NCI grant funds five fellows in Cancer Biology Training Program

By Sharon Drobny
Comprehensive Cancer Center

Five junior investigators have joined the new Cancer Biology Training Program of the Comprehensive Cancer Center, funded by a $1 million grant from the National Cancer Institute (NCI). The U-M program is one of 10 nationwide funded this year, and involves 33 faculty members from 11 departments.

Jeffery M. Trent says the training program “is an extremely important addition to the Cancer Center programs. The five-year NCI grant will allow us to train exceptional junior investigators to address fundamental biological problems related to human cancer.” Trent is deputy director of the Center and director of the training program.

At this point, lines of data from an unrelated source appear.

/-!
# `D · [V]` is compatible with the inclusion of a closed subvariety `Y ⊇ V` (Fulton, Prop. 2.3 (c))

Fulton, *Intersection Theory* (2nd ed. 1998), Prop. 2.3 (c) (projection formula): "If `g : X' → X`
is a proper morphism, `α` a `k`-cycle on `X'`, then `g_*(g^*D · α) = D · g_*(α)`". This file proves
the case of a **closed immersion** `ι : Y ↪ X` of integral schemes locally of finite type over a
field, at the level of the CYCLES `D · α` of `Motives/CartierDivisorIntersectionCycle`
(`CartierDivisor.primeInter`, `CartierDivisor.interCycle`; Fulton, Def. 2.3), on the components
`V ⊄ |D|` where these cycles are canonical (for `V ⊆ |D|` the tree's representatives of Fulton's
classes are chosen independently on `Y` and on `X`):

* `CartierDivisor.map_primeInter_pullbackAvoiding` — for an effective Cartier divisor `D` on `X`
  avoiding `ι(η_Y)` (so that `ι^*D = D.pullbackAvoiding ι` is an honest divisor on `Y`) and `z ∈ Y`
  with `ι z ∉ |D|`: **`ι_*((ι^*D) · [closure {z}]) = D · [closure {ι z}]`**;
* `CartierDivisor.map_interCycle_pullbackAvoiding` — **`ι_*((ι^*D) · γ) = D · ι_*γ`** for a finite
  cycle `γ` on `Y` all of whose components lie off `|D|`.

Proof: at a point `ι w`, `z ⤳ w`, both coefficients are the order of the local equation `t` of `D`
(Fulton, Thm. 2.4, Case 1: "the coefficient of `[W]` in `D · [V]` is `ℓ_{A/p}(A/p + aA)`", the tree's
`ordAt_pullbackAvoiding_ofPoint_eq_toNat_ord_quotient` of `Motives/CartierDivisorProperIntersection`,
applied on `X` and on `Y`) in the local rings `𝒪_{X,ιw}/𝔭_{ιz}` and `𝒪_{Y,w}/𝔭_z` of the subvariety
`closure {z}` at `w`, which are isomorphic through the surjective stalk map of the closed immersion
(`stalkQuotientEquivOfIsClosedImmersion`: the stalk maps commute with specialisation, Mathlib
`Scheme.Hom.stalkSpecializes_stalkMap`, and are local, so `𝔭_{ιz}` contracts from `𝔭_z`,
`comap_stalkMap_comap_maximalIdeal`); orders of vanishing are invariant under ring isomorphisms
(`Literature.RingTheory.OrderOfVanishing.ord_ringEquiv`). The points of the two subvarieties over
`w` have the same codimension (`coheight_ofPointPt_base_eq`, dimension formula Stacks 0A21).

Everything is proved; no named facts. Used for intersecting the push-forward `ι_*[div_Y f]` of a
rational equivalence on a subvariety of `ℙ^d` with a generic hyperplane (Fulton, Thm. 2.4 Case 1 on
`Y`, then Prop. 2.3 (c) to return to `ℙ^d`), toward `c₁(𝒪(1)) ∩ -` on `CH_*(ℙ^d)` and the
non-torsion of the classes of linear subspaces (`Mboro2018_chowTwo_cubic`,
`Motives/LinearSubspacesGenerateChow`).

## References

* W. Fulton, *Intersection Theory*, 2nd ed., Springer 1998, Prop. 2.3 (c) (p. 34), Def. 2.3 (p. 33),
  Thm. 2.4, Case 1 of the proof (p. 36). [Fulton1998]
* The Stacks Project, Tags 01J7 (points of `Spec 𝒪_{X,x}`), 0A21 (dimension theory). [StacksProject]
-/

noncomputable section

Sophia Bryant is about halfway through a combined M.D./Ph.D. program at the

U-M. Her research focuses on oncogenes—genes involved in cell growth—specifically looking at factors that affect how genes are regulated. When genes’ regulatory mechanisms go awry, cells succumb to cancer.

Michelle Southard Smith studied gene regulation as a doctoral student at the University of Texas Southwestern Medical Center. She is looking into the loss of gene regulation with aging. She and her research team want to understand how the loss of gene regulation works in cancer cells and what percentage of aging cells lose gene regulation and become cancerous.

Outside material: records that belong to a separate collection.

import Summits.Ventures.LatticeQCDFlow.Exactness.Phi4MetropolisAcceptanceCSD
import HarnessLib

/-!
# Phase labels under the local arm: only a proposal long enough to REACH the level can flip the label

HONEST FRAMING: exact (Metropolis-corrected) sampling algorithms for lattice gauge theory;
figures of merit are autocorrelation/cost numbers at stated couplings and volumes; no
continuum-physics claim.  (SCALAR calibration rung S0-A: not a gauge result.)

Venture `LatticeQCDFlow` (cell pub-lqcd), topic `Exactness`; FANOUT row 2 (`s0-phi4`, LOCAL arm).
NEW WORK of the cell over `Exactness/Phi4MetropolisScan.lean` (row 2's random-site-scan Metropolis
operator `metroScan J λ ρ` and its single-site hit `metroSite`).  Nothing is cited as a fact.  This file
is the carré-du-champ step of the BOTTLENECK floor drawn in
`Exactness/Phi4MetropolisPhaseLabelCSD.lean` (general collective variable) and
`Exactness/Phi4MetropolisSignTunnelling*.lean` (the `Z₂` order parameter `sgn M`).

## What is proved (`Λ = Fin (n+1)`, `V = n+1`; `ρ ≥ 0` a probability density, coercive action)

`F` a collective variable, `ℓ`-Lipschitz in each coordinate (`|F(φ|φ_x:=t') − F φ| ≤ ℓ |t' − φ_x|`),
`c` a level, the PHASE LABEL `θ(φ) = +1` if `c ≤ F φ`, `−1` otherwise, and the REACH functional
`T(φ) = ∫ 1{|F φ − c| ≤ ℓ|u|} ρ(u) du` — the probability that the step law proposes an increment
long enough to reach the level from `φ`.

* `label_sq_sub_le_four`, `label_eq_of_abs_sub_lt`, `label_bddObs` — a flip costs at most `4` in
  square; a move of `F` shorter than the distance to the level cannot flip; `θ` is bounded measurable;
* `reach_mem_Icc`, `measurable_reach`, `reach_le_strip` — `T ∈ [0, 1]`, measurable, and for a step
  law vanishing outside `[−δ, δ]` (`ℓ ≥ 0`) `T ≤ 1{|F − c| ≤ ℓδ}` (the STRIP around the level);
* **`metroSite_labelDev_le`**, **`metroScan_labelDev_le`** — for every shift `a` (`g = θ − a`):
  `M_x[(g − g φ)²](φ) ≤ 4 T(φ)` and `K[(g − g φ)²](φ) ≤ 4 T(φ)` at every configuration;
* **`integral_metroScan_labelDev_le`** — `∫ K[(g − g φ)²](φ) e^{−S} dφ ≤ 4 ∫ T e^{−S}`.

NOT CLAIMED here: any floor (next files); anything about the ordered sweep.
-/

namespace Summit.Ventures.LatticeQCDFlow.Exactness

open Real MeasureTheory Filter Finset
open Summit.Ventures.LatticeQCDFlow.Scoring

section PhaseLabelCarre

variable {n : ℕ}

/-! ## §1 Labels: a flip costs `4`, and a short move cannot flip -/

/-- Two `±1` labels differ by at most `4` in square. -/
theorem label_sq_sub_le_four (a b : Prop) [Decidable a] [Decidable b] :
    ((if a then (1 : ℝ) else -1) - (if b then (1 : ℝ) else -1)) ^ 2 ≤ 4 := by
  split_ifs <;> norm_num

/-- **A move of `F` shorter than the distance to the level cannot flip the label**:
`|a − b| < |b − c| ⇒ θ_c(a) = θ_c(b)`. -/
theorem label_eq_of_abs_sub_lt {a b c : ℝ} (h : |a - b| < |b - c|) :
    (if c ≤ a then (1 : ℝ) else -1) = (if c ≤ b then (1 : ℝ) else -1) := by
  rcases abs_lt.mp h with ⟨h1, h2⟩
  by_cases hb : c ≤ b
  · rw [abs_of_nonneg (sub_nonneg.mpr hb)] at h1 h2
    have ha : c ≤ a := by linarith
    rw [if_pos ha, if_pos hb]
  · push Not at hb
    rw [abs_of_neg (sub_neg.mpr hb)] at h1 h2
    have ha : ¬ c ≤ a := not_le.mpr (by linarith)
    rw [if_neg ha, if_neg (not_le.mpr hb)]

/-- The label is a bounded measurable observable (`F` measurable). -/
theorem label_bddObs {F : (Fin (n + 1) → ℝ) → ℝ} (hF : Measurable F) (c : ℝ) :
    BddObs (fun φ : Fin (n + 1) → ℝ => if c ≤ F φ then (1 : ℝ) else -1) := by
  refine ⟨Measurable.ite (measurableSet_le measurable_const hF) measurable_const measurable_const,
    1, fun φ => ?_⟩
  show |(if c ≤ F φ then (1 : ℝ) else -1)| ≤ 1
  split_ifs <;> norm_num

/-! ## §2 The carré du champ of a label under the single-site hit and the scan -/

/-- The reach functional `T(φ) = ∫ 1{|F φ − c| ≤ ℓ|u|} ρ(u) du` lies in `[0, 1]`. -/
theorem reach_mem_Icc {ρ : ℝ → ℝ} (hρ0 : ∀ u, 0 ≤ ρ u) (hρi : Integrable ρ) (hρ1 : ∫ u, ρ u = 1)
    (F : (Fin (n + 1) → ℝ) → ℝ) (c ℓ : ℝ) (φ : Fin (n + 1) → ℝ) :
    0 ≤ ∫ u, (if |F φ - c| ≤ ℓ * |u| then ρ u else 0)
      ∧ ∫ u, (if |F φ - c| ≤ ℓ * |u| then ρ u else 0) ≤ 1 := by
  refine ⟨integral_nonneg fun u => ?_, ?_⟩
  · split_ifs
    · exact hρ0 u
    · exact le_rfl
  · rw [← hρ1]
    refine integral_mono_of_nonneg (Eventually.of_forall fun u => ?_) hρi
      (Eventually.of_forall fun u => ?_)
    · show (0 : ℝ) ≤ if |F φ - c| ≤ ℓ * |u| then ρ u else 0
      split_ifs
      · exact hρ0 u
      · exact le_rfl
    · show (if |F φ - c| ≤ ℓ * |u| then ρ u else 0) ≤ ρ u
      split_ifs
      · exact le_rfl
      · exact hρ0 u

/-- The reach functional is measurable in the configuration (`F`, `ρ` measurable). -/
theorem measurable_reach {ρ : ℝ → ℝ} (hρm : Measurable ρ) {F : (Fin (n + 1) → ℝ) → ℝ}
    (hF : Measurable F) (c ℓ : ℝ) :
    Measurable (fun φ : Fin (n + 1) → ℝ => ∫ u, (if |F φ - c| ≤ ℓ * |u| then ρ u else 0)) := by
  have hG : Measurable fun p : (Fin (n + 1) → ℝ) × ℝ =>
      (if |F p.1 - c| ≤ ℓ * |p.2| then ρ p.2 else 0) := by
    refine Measurable.ite ?_ (hρm.comp measurable_snd) measurable_const
    exact measurableSet_le ((hF.comp measurable_fst).sub measurable_const).abs
      (measurable_const.mul (measurable_snd.abs))
  exact hG.stronglyMeasurable.integral_prod_right'.measurable

/-- **The hit's carré du champ of a label**: `F` `ℓ`-Lipschitz in the coordinate `x`, `θ` the label
of the level `c` shifted by any constant `a` (`g = θ − a`): `M_x[(g − g φ)²](φ) ≤ 4 T(φ)` — only
proposals long enough to reach the level can flip it. -/
theorem metroSite_labelDev_le (J : Fin (n + 1) → Fin (n + 1) → ℝ) (lam : ℝ) {ρ : ℝ → ℝ}
    (hρ0 : ∀ u, 0 ≤ ρ u) (hρm : Measurable ρ) (hρi : Integrable ρ) (x : Fin (n + 1))
    {F : (Fin (n + 1) → ℝ) → ℝ} {c ℓ : ℝ} (a : ℝ) (φ : Fin (n + 1) → ℝ)
    (hlip : ∀ t', |F (Function.update φ x t') - F φ| ≤ ℓ * |t' - φ x|) :
    metroSite J lam ρ x (fun ψ => (((if c ≤ F ψ then (1 : ℝ) else -1) - a)
        - ((if c ≤ F φ then (1 : ℝ) else -1) - a)) ^ 2) φ
      ≤ 4 * ∫ u, (if |F φ - c| ≤ ℓ * |u| then ρ u else 0) := by
  have hρt : Integrable (fun t' => ρ (t' - φ x)) := hρi.comp_sub_right (φ x)
  -- the bound integrand, in the variable `t'`
  have hcond : MeasurableSet {t' : ℝ | |F φ - c| ≤ ℓ * |t' - φ x|} :=
    measurableSet_le measurable_const (measurable_const.mul ((measurable_id.sub measurable_const).abs))
  have hBm : Measurable fun t' : ℝ => (if |F φ - c| ≤ ℓ * |t' - φ x| then ρ (t' - φ x) else 0) :=
    Measurable.ite hcond (hρm.comp (measurable_id.sub measurable_const)) measurable_const
  have hBi : Integrable (fun t' : ℝ => (if |F φ - c| ≤ ℓ * |t' - φ x| then ρ (t' - φ x) else 0)) := by
    refine Integrable.mono' hρt hBm.aestronglyMeasurable (Eventually.of_forall fun t' => ?_)
    rw [Real.norm_eq_abs]
    split_ifs
    · rw [abs_of_nonneg (hρ0 _)]
    · rw [abs_zero]; exact hρ0 _
  -- change of variables `u = t' − φ_x` in the bound
  have hshift : ∫ t', (if |F φ - c| ≤ ℓ * |t' - φ x| then ρ (t' - φ x) else 0)
      = ∫ u, (if |F φ - c| ≤ ℓ * |u| then ρ u else 0) :=
    integral_sub_right_eq_self (μ := (volume : Measure ℝ))
      (fun u => if |F φ - c| ≤ ℓ * |u| then ρ u else 0) (φ x)
  unfold metroSite
  simp only [sub_self, zero_pow (two_ne_zero), mul_zero, add_zero]
  rw [← hshift, ← integral_const_mul]
  refine integral_mono_of_nonneg (Eventually.of_forall fun t' => ?_) (hBi.const_mul 4)
    (Eventually.of_forall fun t' => ?_)
  · obtain ⟨ha0, -⟩ := metroAccept_nonneg_le J lam x φ t'
    exact mul_nonneg (mul_nonneg ha0 (sq_nonneg _)) (hρ0 _)
  · obtain ⟨ha0, ha1⟩ := metroAccept_nonneg_le J lam x φ t'
    show metroAccept J lam x φ t' * (((if c ≤ F (Function.update φ x t') then (1 : ℝ) else -1) - a)
        - ((if c ≤ F φ then (1 : ℝ) else -1) - a)) ^ 2 * ρ (t' - φ x)
      ≤ 4 * (if |F φ - c| ≤ ℓ * |t' - φ x| then ρ (t' - φ x) else 0)
    have e : ((if c ≤ F (Function.update φ x t') then (1 : ℝ) else -1) - a)
        - ((if c ≤ F φ then (1 : ℝ) else -1) - a)
        = (if c ≤ F (Function.update φ x t') then (1 : ℝ) else -1)
          - (if c ≤ F φ then (1 : ℝ) else -1) := by ring
    rw [e]
    by_cases hreach : |F φ - c| ≤ ℓ * |t' - φ x|
    · rw [if_pos hreach]
      have h4 := label_sq_sub_le_four (c ≤ F (Function.update φ x t')) (c ≤ F φ)
      calc metroAccept J lam x φ t' * ((if c ≤ F (Function.update φ x t') then (1 : ℝ) else -1)
            - (if c ≤ F φ then (1 : ℝ) else -1)) ^ 2 * ρ (t' - φ x)
          ≤ 1 * 4 * ρ (t' - φ x) :=
            mul_le_mul_of_nonneg_right (mul_le_mul ha1 h4 (sq_nonneg _) zero_le_one) (hρ0 _)
        _ = 4 * ρ (t' - φ x) := by ring
    · rw [if_neg hreach]
      have hlt : |F (Function.update φ x t') - F φ| < |F φ - c| :=
        lt_of_le_of_lt (hlip t') (lt_of_not_ge hreach)
      rw [label_eq_of_abs_sub_lt hlt, sub_self, zero_pow two_ne_zero, mul_zero, zero_mul, mul_zero]

/-- **The scan's carré du champ of a label**: `K[(g − g φ)²](φ) ≤ 4 T(φ)` (`F` `ℓ`-Lipschitz in
every coordinate). -/
theorem metroScan_labelDev_le (J : Fin (n + 1) → Fin (n + 1) → ℝ) (lam : ℝ) {ρ : ℝ → ℝ}
    (hρ0 : ∀ u, 0 ≤ ρ u) (hρm : Measurable ρ) (hρi : Integrable ρ)
    {F : (Fin (n + 1) → ℝ) → ℝ} {c ℓ : ℝ} (a : ℝ) (φ : Fin (n + 1) → ℝ)
    (hlip : ∀ (x : Fin (n + 1)) (t' : ℝ), |F (Function.update φ x t') - F φ| ≤ ℓ * |t' - φ x|) :
    metroScan J lam ρ (fun ψ => (((if c ≤ F ψ then (1 : ℝ) else -1) - a)
        - ((if c ≤ F φ then (1 : ℝ) else -1) - a)) ^ 2) φ
      ≤ 4 * ∫ u, (if |F φ - c| ≤ ℓ * |u| then ρ u else 0) := by
  have hn : (0 : ℝ) < (n : ℝ) + 1 := by positivity
  unfold metroScan
  rw [div_le_iff₀ hn]
  calc ∑ x, metroSite J lam ρ x (fun ψ => (((if c ≤ F ψ then (1 : ℝ) else -1) - a)
        - ((if c ≤ F φ then (1 : ℝ) else -1) - a)) ^ 2) φ
      ≤ ∑ _x : Fin (n + 1), 4 * ∫ u, (if |F φ - c| ≤ ℓ * |u| then ρ u else 0) :=
        Finset.sum_le_sum fun x _ => metroSite_labelDev_le J lam hρ0 hρm hρi x a φ (hlip x)
    _ = (4 * ∫ u, (if |F φ - c| ≤ ℓ * |u| then ρ u else 0)) * ((n : ℝ) + 1) := by
        rw [Finset.sum_const, Finset.card_univ, Fintype.card_fin, nsmul_eq_mul]
        push_cast
        ring

/-- **Averaged form**: `∫ K[(g − g φ)²](φ) e^{−S} dφ ≤ 4 ∫ T e^{−S}` (coercive action). -/
theorem integral_metroScan_labelDev_le {J : Fin (n + 1) → Fin (n + 1) → ℝ} {lam ε K : ℝ}
    (hε : 0 < ε) (hS : ∀ φ : Fin (n + 1) → ℝ, ε * ∑ w, φ w ^ 2 - K ≤ latticePhi4Action J lam φ)
    {ρ : ℝ → ℝ} (hρ0 : ∀ u, 0 ≤ ρ u) (hρm : Measurable ρ) (hρi : Integrable ρ)
    (hρ1 : ∫ u, ρ u = 1) {F : (Fin (n + 1) → ℝ) → ℝ} (hF : Measurable F) {c ℓ : ℝ} (a : ℝ)
    (hlip : ∀ (φ : Fin (n + 1) → ℝ) (x : Fin (n + 1)) (t' : ℝ),
      |F (Function.update φ x t') - F φ| ≤ ℓ * |t' - φ x|) :
    ∫ φ, metroScan J lam ρ (fun ψ => (((if c ≤ F ψ then (1 : ℝ) else -1) - a)
        - ((if c ≤ F φ then (1 : ℝ) else -1) - a)) ^ 2) φ * gibbsWeight J lam φ
      ≤ 4 * ∫ φ, (∫ u, (if |F φ - c| ≤ ℓ * |u| then ρ u else 0)) * gibbsWeight J lam φ := by
  have hw := integrable_gibbsWeight_of_coercive hε hS
  have hTm := measurable_reach hρm hF c ℓ (n := n)
  have hTb : ∀ φ : Fin (n + 1) → ℝ, |∫ u, (if |F φ - c| ≤ ℓ * |u| then ρ u else 0)| ≤ 1 :=
    fun φ => by
      obtain ⟨h0, h1⟩ := reach_mem_Icc hρ0 hρi hρ1 F c ℓ φ
      rw [abs_of_nonneg h0]
      exact h1
  have hTi : Integrable (fun φ : Fin (n + 1) → ℝ =>
      (∫ u, (if |F φ - c| ≤ ℓ * |u| then ρ u else 0)) * gibbsWeight J lam φ) :=
    integrable_bdd_mul_weight (μ := volume) hTm hTb (continuous_gibbsWeight J lam).measurable
      (fun φ => (gibbsWeight_pos J lam φ).le) hw
  rw [← integral_const_mul]
  refine integral_mono_of_nonneg (Eventually.of_forall fun φ => ?_) (hTi.const_mul 4)
    (Eventually.of_forall fun φ => ?_)
  · -- the scan of a nonnegative observable, evaluated anywhere, is nonnegative
    refine mul_nonneg ?_ (gibbsWeight_pos J lam φ).le
    unfold metroScan
    refine div_nonneg (Finset.sum_nonneg fun x _ => ?_) (by positivity)
    unfold metroSite
    exact integral_nonneg fun t' => by
      obtain ⟨ha0, ha1⟩ := metroAccept_nonneg_le J lam x φ t'
      exact mul_nonneg (add_nonneg (mul_nonneg ha0 (sq_nonneg _))
        (mul_nonneg (sub_nonneg.2 ha1) (sq_nonneg _))) (hρ0 _)
  · have h := metroScan_labelDev_le J lam hρ0 hρm hρi a φ (hlip φ) (c := c)
    have hwφ := (gibbsWeight_pos J lam φ).le
    calc metroScan J lam ρ (fun ψ => (((if c ≤ F ψ then (1 : ℝ) else -1) - a)
          - ((if c ≤ F φ then (1 : ℝ) else -1) - a)) ^ 2) φ * gibbsWeight J lam φ
        ≤ (4 * ∫ u, (if |F φ - c| ≤ ℓ * |u| then ρ u else 0)) * gibbsWeight J lam φ :=
          mul_le_mul_of_nonneg_right h hwφ
      _ = 4 * ((∫ u, (if |F φ - c| ≤ ℓ * |u| then ρ u else 0)) * gibbsWeight J lam φ) := by ring

/-- For a step law vanishing outside `[−δ, δ]` (`ℓ, δ ≥ 0`) the reach functional is dominated by
the indicator of the strip: `T(φ) ≤ 1{|F φ − c| ≤ ℓδ}`. -/
theorem reach_le_strip {ρ : ℝ → ℝ} (hρ0 : ∀ u, 0 ≤ ρ u) (hρi : Integrable ρ) (hρ1 : ∫ u, ρ u = 1)
    {δ : ℝ} (hρδ : ∀ u, δ < |u| → ρ u = 0) {ℓ : ℝ} (hℓ : 0 ≤ ℓ)
    (F : (Fin (n + 1) → ℝ) → ℝ) (c : ℝ) (φ : Fin (n + 1) → ℝ) :
    ∫ u, (if |F φ - c| ≤ ℓ * |u| then ρ u else 0)
      ≤ (if |F φ - c| ≤ ℓ * δ then (1 : ℝ) else 0) := by
  by_cases hstrip : |F φ - c| ≤ ℓ * δ
  · rw [if_pos hstrip]
    exact (reach_mem_Icc hρ0 hρi hρ1 F c ℓ φ).2
  · rw [if_neg hstrip]
    have hzero : ∀ u, (if |F φ - c| ≤ ℓ * |u| then ρ u else 0) = 0 := by
      intro u
      by_cases hu : |F φ - c| ≤ ℓ * |u|
      · rw [if_pos hu]
        apply hρδ
        by_contra hle
        push Not at hle
        exact hstrip (hu.trans (mul_le_mul_of_nonneg_left hle hℓ))
      · rw [if_neg hu]
    simp_rw [hzero, integral_zero]
    exact le_rfl

end PhaseLabelCarre

end Summit.Ventures.LatticeQCDFlow.Exactness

Gene amplification in a subset of human sarcomas is the focus of research by Sheryl Jankowski. Sarcomas are solid tumors of the connective tissue, including bone cancers. Gene amplification is thought to be one mechanism that contributes to tumor progression.

She is part of a team that isolated the SAS (sarcoma amplified sequence) gene and is in the process of characterizing it. She and the team hope to determine whether the gene contributes to malignancy in sarcomas.

While at Princeton University, Elizabeth Ninfa conducted basic research on a particular transduction mechanism that is common to a wide variety of bacteria, including bacteria that cause such diseases as toxic shock syndrome. Signal transduction is the way in which information is conveyed within and between cells, specifically protein-protein interactions. Ninfa’s work here focuses on signal transduction in higher, more advanced cells, with potential implications for cancer.

The search for a possible model for protein processing in cells is the focus of research being done by Janet Owens. She is studying a steroid receptor and an associated complex of proteins, including several heat shock proteins. The protein complex is associated with certain activities in specific oncogenes.